Я с интересом ждал, что ответит Виктор.

– Нет, – сказал он, и в голосе его послышалось что-то для меня новое. Он не оправдывался, не спорил, он мечтал. – Не от гордости, нет. От трудности. Ты же знаешь, мне чем труднее – тем интереснее. Я вообще зелень люблю, а эта культура особого труда требует, повышенного внимания, изобретательности, если хочешь, техники. И зря ты взъелась, Галка. Не навек эти парники. Освою – брошу. Новенькое что-нибудь придумаю.

Громыхнув стулом, он встал.

– Пойду завтрак готовить. Лежи пока. А его потом разбудим. Старость – не радость… Пусть спит.

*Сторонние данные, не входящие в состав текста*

/-!
# Route EnsembleRigidity — the crux `EnsembleFloorTransfer`

Proof of the route declaration
`Summit.AnomalousDissipation.AnomalousDissipation.Theses.EnsembleRigidity.EnsembleFloorTransfer`
(item stmt-AnomalousDissipation-15511): ENSEMBLE FLOOR ⇒ PATH FLOOR, the dissipation twin of the
proved `TaylorCertificates.EnsembleCeilingTransfer`
(`Theorems/TaylorCertificatesEnsembleCeilingTransfer.lean`). For `ν > 0` and a smooth force `f` on
`T³`: if every stationary statistical solution `μ` of NS_ν(f) (FMRT 2001, Ch. IV Def. 1.3) with
integrable energy and `ensembleEnergy μ ≤ E` has `ensembleDissipation ν μ ≥ ε₀`, then every global
Leray–Hopf path `u` with an `H`-valued lift `U` (`U t = u t` a.e., `t ≥ 0`) and `meanEnergy u ≤ E`
has `meanDissipation ν u ≥ ε₀`.

Proof (Foias–Manley–Rosa–Temam 2001, Ch. IV §3.1, with the generalized limit KEPT in (3.3) instead
of being replaced by the a priori constant (3.4)); line `lim-valued-enstrophy-bound` of the crux
chain (planner sketch `Cruxes/EnsembleFloorTransfer/IdeaLimValuedEnstrophyBoundSketch.lean`):

* `integral_min_galerkinEnstrophy_le_longTimeAvg`: for a time-average measure `μ` of the lift `U`
  w.r.t. a generalized limit `Λ`, `∫ min(‖∇P_m v‖², M) dμ = Λ(time means of min(‖∇P_m U‖², M))
  ≤ Λ(T ↦ T⁻¹∫₀ᵀ ‖∇u‖²)` by MONOTONICITY of `Λ` on eventually bounded functions
  (`GeneralizedLimit.apply_mono`), the majorant having bounded time means by (3.4)
  (`Torus.IsGlobalLerayHopf.timeMean_enstrophy_le`);
* `ensembleEnstrophy_le_ofReal_longTimeAvg`: `∫ ‖∇v‖² dμ ≤ Λ(T ↦ T⁻¹∫₀ᵀ ‖∇u‖²)` by monotone
  convergence in the cap `M` and Fatou in the truncation `m` (the pattern of the tree's
  `Torus.IsTimeAverageMeasure.lintegral_eGradNormSq_le`);
* `meanDissipation_ge_of_ensembleFloor_of_generalizedLimit`: the time-average measure `μ` of `U`
  for `Λ` (`Theorems.exists_isTimeAverageMeasure_of_memLp`) is an SSS (the three proved conjuncts of
  `Torus.IsTimeAverageMeasure`), `‖v‖²` is `μ`-integrable with `ensembleEnergy μ = Λ(energy means)`
  (`Torus.IsTimeAverageMeasure.integral_eq_of_eqOn` on the carrying ball
  `Torus.IsGlobalLerayHopf.exists_forall_lift_mem_closedBall`); if `Λ(energy means) ≤ E` the floor
  fires at `μ`, and `ε₀ ≤ ensembleDissipation ν μ = ν (∫‖∇v‖²dμ).toReal ≤ ν Λ(enstrophy means)
  ≤ ν limsup(enstrophy means) = meanDissipation ν u` (`GeneralizedLimit.le_limsup`,
  `longTimeAvgSup_const_mul`);
* `meanDissipation_ge_of_ensembleFloor`: ANY generalized limit works, since
  `Λ(energy means) ≤ limsup = meanEnergy u ≤ E`.

The route declaration `EnsembleFloorTransfer_proof` is the specialisation to a smooth force
(`Torus.IsSmooth.memLp`); its hypotheses `IsDivFree f`, `HasZeroMean f` are not needed (the force
enters the time-average theory only through `f ∈ L²`).

## References

* C. Foias, O. Manley, R. Rosa, R. Temam, *Navier–Stokes Equations and Turbulence* (CUP 2001),
  Ch. IV §1.3 Def. 1.4 (generalized limits), §3.1 Def. 3.1, Prop. 3.1, Cor. 3.1, Thm. 3.1 and the
  proof of (1.29) via (3.3)–(3.4), pp. 208–211. [FoiasManleyRosaTemam2001]
* C. R. Doering, C. Foias, J. Fluid Mech. 467 (2002), §2. [DoeringFoias2002]
-/

noncomputable section

open MeasureTheory Set Filter Topology
open scoped ENNReal NNReal

-- `Summit.<Summit>.<Problem>` is the tree's mandated summit-side namespace (CONVENTIONS §2); for
-- this single-conjunct summit the two coincide, so the duplicate is deliberate.
set_option linter.dupNamespace false

namespace Summit.AnomalousDissipation.AnomalousDissipation.Theorems

open Literature.Analysis Literature.Analysis.FluidPDE Literature.Analysis.FunctionSpaces
open Literature.Analysis.FluidPDE.Torus

variable {d : Type*} [Fintype d] [DecidableEq d]

/-! ### First lemma (a): the capped Galerkin enstrophy has μ-mean ≤ Λ(time means of ‖∇u‖²) -/

/-- FMRT (3.3), Λ-valued: `∫ min(‖P_m v‖², M) dμ = Λ(T⁻¹∫₀ᵀ min(‖P_m U‖², M)) ≤ Λ(T⁻¹∫₀ᵀ ‖∇u‖²)`
by MONOTONICITY of `Λ` on eventually bounded functions (`GeneralizedLimit.apply_mono`); the upper
function has bounded time means by (3.4) (`IsGlobalLerayHopf.timeMean_enstrophy_le`). -/
theorem integral_min_galerkinEnstrophy_le_longTimeAvg {ν : ℝ} (hν : 0 < ν)
    {F u₀ : UnitAddTorus d → EuclideanSpace ℝ d} (hF : MemLp F 2 volume)
    {u : ℝ → UnitAddTorus d → EuclideanSpace ℝ d} (hu : IsGlobalLerayHopf ν (fun _ => F) u₀ u)
    {U : ℝ → FunctionSpaces.Torus.energySpace d}
    (hU : ∀ t, 0 ≤ t → ((U t : Lp (EuclideanSpace ℝ d) 2 (volume : Measure (UnitAddTorus d))) :
      UnitAddTorus d → EuclideanSpace ℝ d) =ᵐ[volume] u t)
    {Λ : GeneralizedLimit} {μ : Measure (FunctionSpaces.Torus.energySpace d)}
    (hμ : IsTimeAverageMeasure Λ.longTimeAvg U μ) (m : ℕ) {M : ℝ} (hM : 0 ≤ M) :
    ∫ v, min (galerkinEnstrophy m v) M ∂μ ≤
      Λ.longTimeAvg (fun t => (FunctionSpaces.Torus.eGradNormSq (u t)).toReal) := by
  set k : ℝ → ℝ := fun t => (FunctionSpaces.Torus.eGradNormSq (u t)).toReal with hk
  have habs : ∀ v : FunctionSpaces.Torus.energySpace d, |min (galerkinEnstrophy m v) M| ≤ M :=
    fun v => by
      rw [abs_of_nonneg (le_min (galerkinEnstrophy_nonneg m v) hM)]
      exact min_le_right _ _
  rw [hμ.integral_eq ((continuous_galerkinEnstrophy m).min continuous_const) habs]
  -- the majorant along the path: `min(‖P_m U t‖², M) ≤ ‖∇u(t)‖²` for a.e. `t > 0`
  have hmaj : ∀ᵐ t ∂volume, 0 < t → min (galerkinEnstrophy m (U t)) M ≤ k t := by
    filter_upwards [hu.ae_eGradNormSq_lt_top] with t ht ht0
    refine (min_le_left _ _).trans ?_
    have hfin := ht ht0
    rw [← eGradNormSq_coe_lift hU ht0.le] at hfin
    have h := ofReal_galerkinEnstrophy_le_eGradNormSq m (U t)
    simp only [hk]
    rw [← eGradNormSq_coe_lift hU ht0.le]
    exact (ENNReal.ofReal_le_iff_le_toReal hfin.ne).1 h
  -- bounded time means of `k` ((3.4)), and of the capped observable
  have hkb : IsBoundedUnder (· ≤ ·) atTop (timeMean k) :=
    ⟨_, (eventually_ge_atTop 1).mono fun T hT => hu.timeMean_enstrophy_le hν hF hU hT⟩
  refine Λ.apply_mono (isBoundedUnder_ge_timeMean fun t _ => habs _) hkb ?_
  filter_upwards [eventually_gt_atTop 0] with T hT
  unfold timeMean
  rw [intervalIntegral.integral_of_le hT.le, intervalIntegral.integral_of_le hT.le]
  refine mul_le_mul_of_nonneg_left ?_ (inv_nonneg.2 hT.le)
  refine integral_mono_of_nonneg (ae_of_all _ fun t => le_min (galerkinEnstrophy_nonneg _ _) hM)
    (hu.integrableOn_toReal_eGradNormSq hT).1 ?_
  filter_upwards [ae_restrict_mem measurableSet_Ioc, ae_restrict_of_ae hmaj] with t ht hkt
  exact hkt ht.1

/-! ### First lemma (b): FIRST LEMMA OF THE CARD — Λ-valued mean-enstrophy bound (3.3) -/

/-- **First lemma.** `∫ ‖∇v‖² dμ ≤ Λ(T ↦ T⁻¹ ∫₀ᵀ ‖∇u‖²)` for every time-average measure `μ` of the
lift of a global Leray–Hopf path (monotone convergence in the cap `M`, Fatou in the truncation `m`,
exactly as the tree's `IsTimeAverageMeasure.lintegral_eGradNormSq_le` but with the Λ-value in place
of the a priori constant). -/
theorem ensembleEnstrophy_le_ofReal_longTimeAvg {ν : ℝ} (hν : 0 < ν)
    {F u₀ : UnitAddTorus d → EuclideanSpace ℝ d} (hF : MemLp F 2 volume)
    {u : ℝ → UnitAddTorus d → EuclideanSpace ℝ d} (hu : IsGlobalLerayHopf ν (fun _ => F) u₀ u)
    {U : ℝ → FunctionSpaces.Torus.energySpace d}
    (hU : ∀ t, 0 ≤ t → ((U t : Lp (EuclideanSpace ℝ d) 2 (volume : Measure (UnitAddTorus d))) :
      UnitAddTorus d → EuclideanSpace ℝ d) =ᵐ[volume] u t)
    {Λ : GeneralizedLimit} {μ : Measure (FunctionSpaces.Torus.energySpace d)}
    (hμ : IsTimeAverageMeasure Λ.longTimeAvg U μ) :
    ensembleEnstrophy μ ≤ ENNReal.ofReal
      (Λ.longTimeAvg (fun t => (FunctionSpaces.Torus.eGradNormSq (u t)).toReal)) := by
  haveI := hμ.1
  set B : ℝ := Λ.longTimeAvg (fun t => (FunctionSpaces.Torus.eGradNormSq (u t)).toReal) with hB
  have htrunc : ∀ m, ∫⁻ v, ENNReal.ofReal (galerkinEnstrophy m v) ∂μ ≤ ENNReal.ofReal B := by
    intro m
    set f : ℕ → FunctionSpaces.Torus.energySpace d → ℝ≥0∞ := fun M v =>
      ENNReal.ofReal (min (galerkinEnstrophy m v) M) with hf
    have hf_meas : ∀ M, Measurable (f M) := fun M =>
      ENNReal.measurable_ofReal.comp
        ((continuous_galerkinEnstrophy m).min continuous_const).measurable
    have hf_mono : Monotone f := fun M M' hMM' v =>
      ENNReal.ofReal_le_ofReal (min_le_min_left _ (by exact_mod_cast hMM'))
    have hsup : ∀ v, (⨆ M, f M v) = ENNReal.ofReal (galerkinEnstrophy m v) := by
      intro v
      refine le_antisymm (iSup_le fun M => ENNReal.ofReal_le_ofReal (min_le_left _ _)) ?_
      refine le_iSup_of_le ⌈galerkinEnstrophy m v⌉₊ (le_of_eq ?_)
      simp only [hf]
      rw [min_eq_left (Nat.le_ceil _)]
    calc ∫⁻ v, ENNReal.ofReal (galerkinEnstrophy m v) ∂μ = ∫⁻ v, ⨆ M, f M v ∂μ :=
          lintegral_congr fun v => (hsup v).symm
      _ = ⨆ M, ∫⁻ v, f M v ∂μ := lintegral_iSup hf_meas hf_mono
      _ ≤ ENNReal.ofReal B := iSup_le fun M => by
          have hint : Integrable (fun v => min (galerkinEnstrophy m v) (M : ℝ)) μ :=
            Integrable.of_bound
              ((continuous_galerkinEnstrophy m).min continuous_const).aestronglyMeasurable M
              (ae_of_all _ fun v => by
                rw [Real.norm_eq_abs, abs_of_nonneg
                  (le_min (galerkinEnstrophy_nonneg m v) (Nat.cast_nonneg M))]
                exact min_le_right _ _)
          simp only [hf]
          rw [← ofReal_integral_eq_lintegral_ofReal hint
            (ae_of_all _ fun v => le_min (galerkinEnstrophy_nonneg m v) (Nat.cast_nonneg M))]
          exact ENNReal.ofReal_le_ofReal
            (integral_min_galerkinEnstrophy_le_longTimeAvg hν hF hu hU hμ m (Nat.cast_nonneg M))
  have hmeas : ∀ m, AEMeasurable (fun v => ENNReal.ofReal (galerkinEnstrophy m v)) μ := fun m =>
    (ENNReal.measurable_ofReal.comp (continuous_galerkinEnstrophy m).measurable).aemeasurable
  unfold ensembleEnstrophy
  calc ∫⁻ v, FunctionSpaces.Torus.eGradNormSq
        ((v : Lp (EuclideanSpace ℝ d) 2 (volume : Measure (UnitAddTorus d))) :
          UnitAddTorus d → EuclideanSpace ℝ d) ∂μ
      = ∫⁻ v, liminf (fun m => ENNReal.ofReal (galerkinEnstrophy m v)) atTop ∂μ :=
        lintegral_congr fun v => ((tendsto_ofReal_galerkinEnstrophy v).liminf_eq).symm
    _ ≤ liminf (fun m => ∫⁻ v, ENNReal.ofReal (galerkinEnstrophy m v) ∂μ) atTop :=
        lintegral_liminf_le' hmeas
    _ ≤ ENNReal.ofReal B := liminf_le_of_le (by isBoundedDefault) fun b hb =>
        (hb.and (Eventually.of_forall htrunc)).exists.elim fun m hm => hm.1.trans hm.2
/-- **Uniqueness of the continuation along a ray** (identity theorem): two analytic continuations
of the same `G`-series along the ray `borelRay d` agree on the ray. PROVED. [folklore] -/
theorem IsBorelRayContinuation.eqOn_borelRay {a : ℕ → ℂ} {d : ℝ} {G₁ G₂ : ℂ → ℂ}
    (h₁ : IsBorelRayContinuation a d G₁) (h₂ : IsBorelRayContinuation a d G₂) :
    EqOn G₁ G₂ (borelRay d) := by
  obtain ⟨U₁, hU₁, hR₁, hG₁⟩ := h₁.exists_isOpen
  obtain ⟨U₂, hU₂, hR₂, hG₂⟩ := h₂.exists_isOpen
  set U : Set ℂ := U₁ ∩ U₂
  have hU : IsOpen U := hU₁.inter hU₂
  have hRU : borelRay d ⊆ U := subset_inter hR₁ hR₂
  set V : Set ℂ := connectedComponentIn U 0
  have hV : IsOpen V := hU.connectedComponentIn
  have hVpre : IsPreconnected V := isPreconnected_connectedComponentIn
  have hRV : borelRay d ⊆ V :=
    (isPreconnected_borelRay d).subset_connectedComponentIn (zero_mem_borelRay d) hRU
  have h0V : (0 : ℂ) ∈ V := hRV (zero_mem_borelRay d)
  have hVU : V ⊆ U := connectedComponentIn_subset U 0
  have hA₁ : AnalyticOnNhd ℂ G₁ V :=
    (hG₁.mono (hVU.trans inter_subset_left)).analyticOnNhd hV
  have hA₂ : AnalyticOnNhd ℂ G₂ V :=
    (hG₂.mono (hVU.trans inter_subset_right)).analyticOnNhd hV
  have hfg : G₁ =ᶠ[𝓝 (0 : ℂ)] G₂ := by
    filter_upwards [h₁.hasSum_nhds_zero, h₂.hasSum_nhds_zero] with ξ hξ₁ hξ₂
    exact hξ₁.unique hξ₂
  exact (hA₁.eqOn_of_preconnected_of_eventuallyEq hA₂ hVpre h0V hfg).mono hRV

/-- The integrand of the Laplace integral of `G` along the ray of direction `d`, at the point `z`,
parametrised by arc length `r > 0`: `e^{id} · e^{−z·re^{id}} · G(re^{id})`.
[cite: FischlerRivoal2018, §4.3] -/
def antiELaplaceIntegrand (G : ℂ → ℂ) (d : ℝ) (z : ℂ) (r : ℝ) : ℂ :=
  cexp (d * I) * cexp (-(z * ((r : ℂ) * cexp (d * I)))) * G ((r : ℂ) * cexp (d * I))

/-- **The Laplace integral along the Borel ray of direction `d`**:
`antiELaplace G d z = z · ∫₀^∞ G(re^{id}) e^{−z re^{id}} e^{id} dr = z ∫₀^{e^{id}∞} G(ξ)e^{−zξ} dξ`
(Bochner integral; meaningful when the integrand is integrable, which for `G` of moderate growth
happens exactly on the half-plane `|arg z + d| < π/2`). Since `z∫₀^∞ ξⁿe^{−zξ}dξ = n!·z⁻ⁿ`,
applied to (a continuation of) the `G`-series `∑ aₙξⁿ` it resums the Э-series
`𝔣_a(1/z) = ∑ n!aₙz⁻ⁿ` (Borel–Laplace = Ramis' `1`-summation); the source writes the same integral
with the shifted Borel transform `g = G′` and no prefactor, `∫₀^{e^{id}∞} g(ξ)e^{−zξ}dξ`
(+ constant term), which is this one after an integration by parts. [cite: FischlerRivoal2018, §4.3] -/
def antiELaplace (G : ℂ → ℂ) (d : ℝ) (z : ℂ) : ℂ :=
  z * ∫ r in Ioi (0 : ℝ), antiELaplaceIntegrand G d z r

/-- **The real-axis formula.** In the direction `d = 0` and at a real point `z = x > 0` the Laplace
integral is `∫₀^∞ e^{−t} G(t/x) dt` (substitute `t = x r`) — the shape in which such `1`-sums are
usually printed, e.g. `𝔣₀(1/z) = ∫₀^∞ (1 + t/z)^s e^{−t} dt` for `G(ξ) = (1+ξ)^s`. PROVED.
[cite: FischlerRivoal2024, §5.2] -/
theorem antiELaplace_zero_ofReal (G : ℂ → ℂ) {x : ℝ} (hx : 0 < x) :
    antiELaplace G 0 x = ∫ t in Ioi (0 : ℝ), cexp (-(t : ℂ)) * G (t / x) := by
  have hx0 : (x : ℂ) ≠ 0 := by exact_mod_cast hx.ne'
  have hint : (fun r : ℝ => antiELaplaceIntegrand G 0 x r) =
      fun r : ℝ => (fun t : ℝ => cexp (-(t : ℂ)) * G (t / x)) (x * r) := by
    funext r
    simp only [antiELaplaceIntegrand, Complex.ofReal_zero, zero_mul, Complex.exp_zero, one_mul,
      mul_one, Complex.ofReal_mul]
    rw [mul_div_cancel_left₀ _ hx0]
  rw [antiELaplace, hint, integral_comp_mul_left_Ioi (fun t : ℝ => cexp (-(t : ℂ)) * G (t / x)) 0 hx,
    mul_zero, Complex.real_smul, ← mul_assoc, Complex.ofReal_inv, mul_inv_cancel₀ hx0, one_mul]

/-- **Borel–Laplace sum along a Borel ray.** `IsBorelLaplaceSum a d z w`: `w` is the Borel–Laplace
sum of the Э-series `𝔣_a(1/z) = ∑ n!aₙz⁻ⁿ` at the point `z`, computed along the Borel-plane ray of
direction `d`: for some analytic continuation `G` of the `G`-series `∑ aₙξⁿ` along `borelRay d`,
the Laplace integral `z∫₀^{e^{id}∞} G(ξ)e^{−zξ}dξ` converges absolutely and equals `w`
("`𝒜_θ⁻¹𝔣(1/x) = ∫₀^{e^{iθ}∞} g(z)e^{−xz} dz` provided `|arg(1/x) − θ| < π/2`", there with
`θ = d`, `x = z`). The value does not depend on the continuation chosen
(`IsBorelLaplaceSum.unique`). [cite: FischlerRivoal2018, §4.3] -/
def IsBorelLaplaceSum (a : ℕ → ℂ) (d : ℝ) (z w : ℂ) : Prop :=
  ∃ G : ℂ → ℂ, IsBorelRayContinuation a d G ∧
    IntegrableOn (antiELaplaceIntegrand G d z) (Ioi 0) ∧ w = antiELaplace G d z

/-- **The Borel–Laplace sum is well defined**: its value does not depend on the analytic
continuation used (continuations agree on the ray). PROVED. [folklore] -/
theorem IsBorelLaplaceSum.unique {a : ℕ → ℂ} {d : ℝ} {z w w' : ℂ}
    (h : IsBorelLaplaceSum a d z w) (h' : IsBorelLaplaceSum a d z w') : w = w' := by
  obtain ⟨G, hG, -, rfl⟩ := h
  obtain ⟨G', hG', -, rfl⟩ := h'
  unfold antiELaplace
  congr 1
  refine setIntegral_congr_fun measurableSet_Ioi fun r hr => ?_
  simp only [antiELaplaceIntegrand]
  rw [hG.eqOn_borelRay hG' (ofReal_mul_exp_mem_borelRay (le_of_lt hr))]

/-- **Fischler–Rivoal's `1`-sum `𝔣_{a,θ}(1/z)` in the direction `θ`**, in the labelling of
[FischlerRivoal2024]: there `θ` is a direction of the (large) variable `z` — "`𝔣_θ(1/z)`,
holomorphic on … `θ − π/2 − ε < arg z < θ + π/2 + ε` …, of which `𝔣(1/z)` is the asymptotic
expansion in this sector"; Theorem 3 evaluates at `z = ξ` for `θ ∈ (arg ξ − π/2, arg ξ + π/2)` —
so the Borel-plane ray carrying it is the one of direction `−θ` (the Laplace integral
`z∫₀^{e^{id}∞}G(ξ)e^{−zξ}dξ` converges exactly for `|arg z + d| < π/2`): `IsAntiESum a θ z w :=
IsBorelLaplaceSum a (−θ) z w`, "`w = 𝔣_{a,θ}(1/z)`" on the open half-plane `|arg z − θ| < π/2`
(which contains every evaluation point used in the source; the continuation of `𝔣_θ` to the LARGE
sector, by rotating the ray slightly, is not formalised). [FischlerRivoal2018, §4.3] label the SAME
sum by the direction `arg(1/z) = −θ` of the Borel ray instead. For `θ = 0`, `z = x > 0` it reads
`∫₀^∞ e^{−t}G(t/x) dt` (`antiELaplace_zero_ofReal`). `θ` is implicitly assumed not anti-Stokes in
the source; for an anti-Stokes `θ` there is in general no continuation along the ray and the
predicate is empty. [cite: FischlerRivoal2024, §1 (p. 3)] -/
def IsAntiESum (a : ℕ → ℂ) (θ : ℝ) (z w : ℂ) : Prop :=
  IsBorelLaplaceSum a (-θ) z w

/-- Unfolding `IsAntiESum`: the Borel ray of `𝔣_θ` ([FischlerRivoal2024] labelling) has direction
`−θ`. [cite: FischlerRivoal2024, §1 (p. 3)] -/
theorem isAntiESum_iff (a : ℕ → ℂ) (θ : ℝ) (z w : ℂ) :
    IsAntiESum a θ z w ↔ IsBorelLaplaceSum a (-θ) z w :=
  Iff.rfl

/-- In the direction `θ = 0` the Borel ray is the positive real axis (both labellings agree).
[cite: FischlerRivoal2024, §1 (p. 3)] -/
theorem isAntiESum_zero_iff (a : ℕ → ℂ) (z w : ℂ) :
    IsAntiESum a 0 z w ↔ IsBorelLaplaceSum a 0 z w := by
  rw [isAntiESum_iff, neg_zero]

/-- `𝔣_{a,θ}(1/z)` has at most one value. PROVED. [folklore] -/
theorem IsAntiESum.unique {a : ℕ → ℂ} {θ : ℝ} {z w w' : ℂ} (h : IsAntiESum a θ z w)
    (h' : IsAntiESum a θ z w') : w = w' :=
  IsBorelLaplaceSum.unique h h'

open Classical in
/-- **The value `𝔣_{a,θ}(1/z)`** of the `1`-sum of the Э-series `𝔣_a` in the direction `θ`
([FischlerRivoal2024] labelling) at the point `z`, as a total function: the `w` with
`IsAntiESum a θ z w` when it exists (it is then unique, `IsAntiESum.antiESum_eq`), and the junk
value `0` otherwise (documented junk value: only meaningful under `∃ w, IsAntiESum a θ z w`, i.e.
for `θ` not anti-Stokes and `|arg z − θ| < π/2`). [cite: FischlerRivoal2024, §1 (p. 3)] -/
def antiESum (a : ℕ → ℂ) (θ : ℝ) (z : ℂ) : ℂ :=
  if h : ∃ w, IsAntiESum a θ z w then Classical.choose h else 0

/-- Specification of `antiESum`: it is the `1`-sum whenever one exists. PROVED. [folklore] -/
theorem IsAntiESum.antiESum_eq {a : ℕ → ℂ} {θ : ℝ} {z w : ℂ} (h : IsAntiESum a θ z w) :
    antiESum a θ z = w := by
  have hex : ∃ w, IsAntiESum a θ z w := ⟨w, h⟩
  rw [antiESum, dif_pos hex]
  exact (Classical.choose_spec hex).unique h

/-! ### 3. The ring `𝐃` of Э-values (and its mirror `𝐃′`) -/

/-- **The set `𝐃` of Э-values**, as defined by Fischler–Rivoal (2018): the values at `ξ = 1` —
"we may restrict to `ξ = 1` in the definition of `𝐃`" — of `1`-summed Э-functions `𝔣 = 𝔣_a`
(`IsStrictEFunction a`, `𝔣_a = ∑ n!aₙxⁿ`), summed "in the direction `θ` [`= arg ξ = 0`] if `θ` is
not anti-Stokes, and [by] `𝒜_{θ+ε}⁻¹` for any small `ε > 0` if `θ` is anti-Stokes (this is
independent from the choice of such an `ε`)", with `𝒜_θ⁻¹𝔣(1/x) = ∫₀^{e^{iθ}∞} g(z)e^{−xz}dz`.
Literally: EITHER the Borel ray of direction `0` can be used at `z = 1` (the `G`-series continues
analytically along `[0, ∞)` with absolutely convergent Laplace integral — for an Э-function this is
"`0` is not anti-Stokes") and `w` is that sum, OR it cannot, and `w` is the common value of the
sums along the rays of direction `d` for all sufficiently small `d > 0`. [FischlerRivoal2024, §1]
("`θ = 0` if it is not an anti-Stokes direction, and `θ > 0` very small otherwise … The ring `𝐃`
is [the one of the 2018 paper]") names the same ring; the mirror lateral choice is `antiEValues'`.
Printed facts: `𝐃` is a countable subring of `ℂ` containing the algebraic numbers (cf.
`one_mem_antiEValues`), Gompertz's constant and `√π·Ai(z)`, `z ∈ ℚ̄`; Conjecture 1 of
[FischlerRivoal2024] is `eValues ∩ antiEValues = ℚ̄`. [cite: FischlerRivoal2018, §4.3] -/
def antiEValues : Set ℂ :=
  {w | ∃ a : ℕ → ℂ, IsStrictEFunction a ∧
    (IsBorelLaplaceSum a 0 1 w ∨
      ((¬ ∃ w₀, IsBorelLaplaceSum a 0 1 w₀) ∧
        ∃ ε : ℝ, 0 < ε ∧ ∀ d : ℝ, 0 < d → d < ε → IsBorelLaplaceSum a d 1 w))}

Но я уже встал и по привычке смешивал коньяк с боржомом. Старость – не радость? Наверное. Только я в свои шестьдесят семь лет что-то не чувствую себя Мафусаилом. Недаром говорят, что англичанин до тридцати лет ребенок, а до семидесяти юноша.

Англичанин?

В конце восьмидесятых годов мой отец приехал в Москву представителем бирмингамской металлопромышленной компании Бальфура. Через несколько лет Эндрью Джон стал Андреем Ивановичем, завел дружбу с оптовиками-скобянщиками и даже влюбился в купеческую дочь из Зарядья. С ней он сыграл свадьбу по русскому обычаю, прижил троих детей и уже не помышлял о возвращении на родину.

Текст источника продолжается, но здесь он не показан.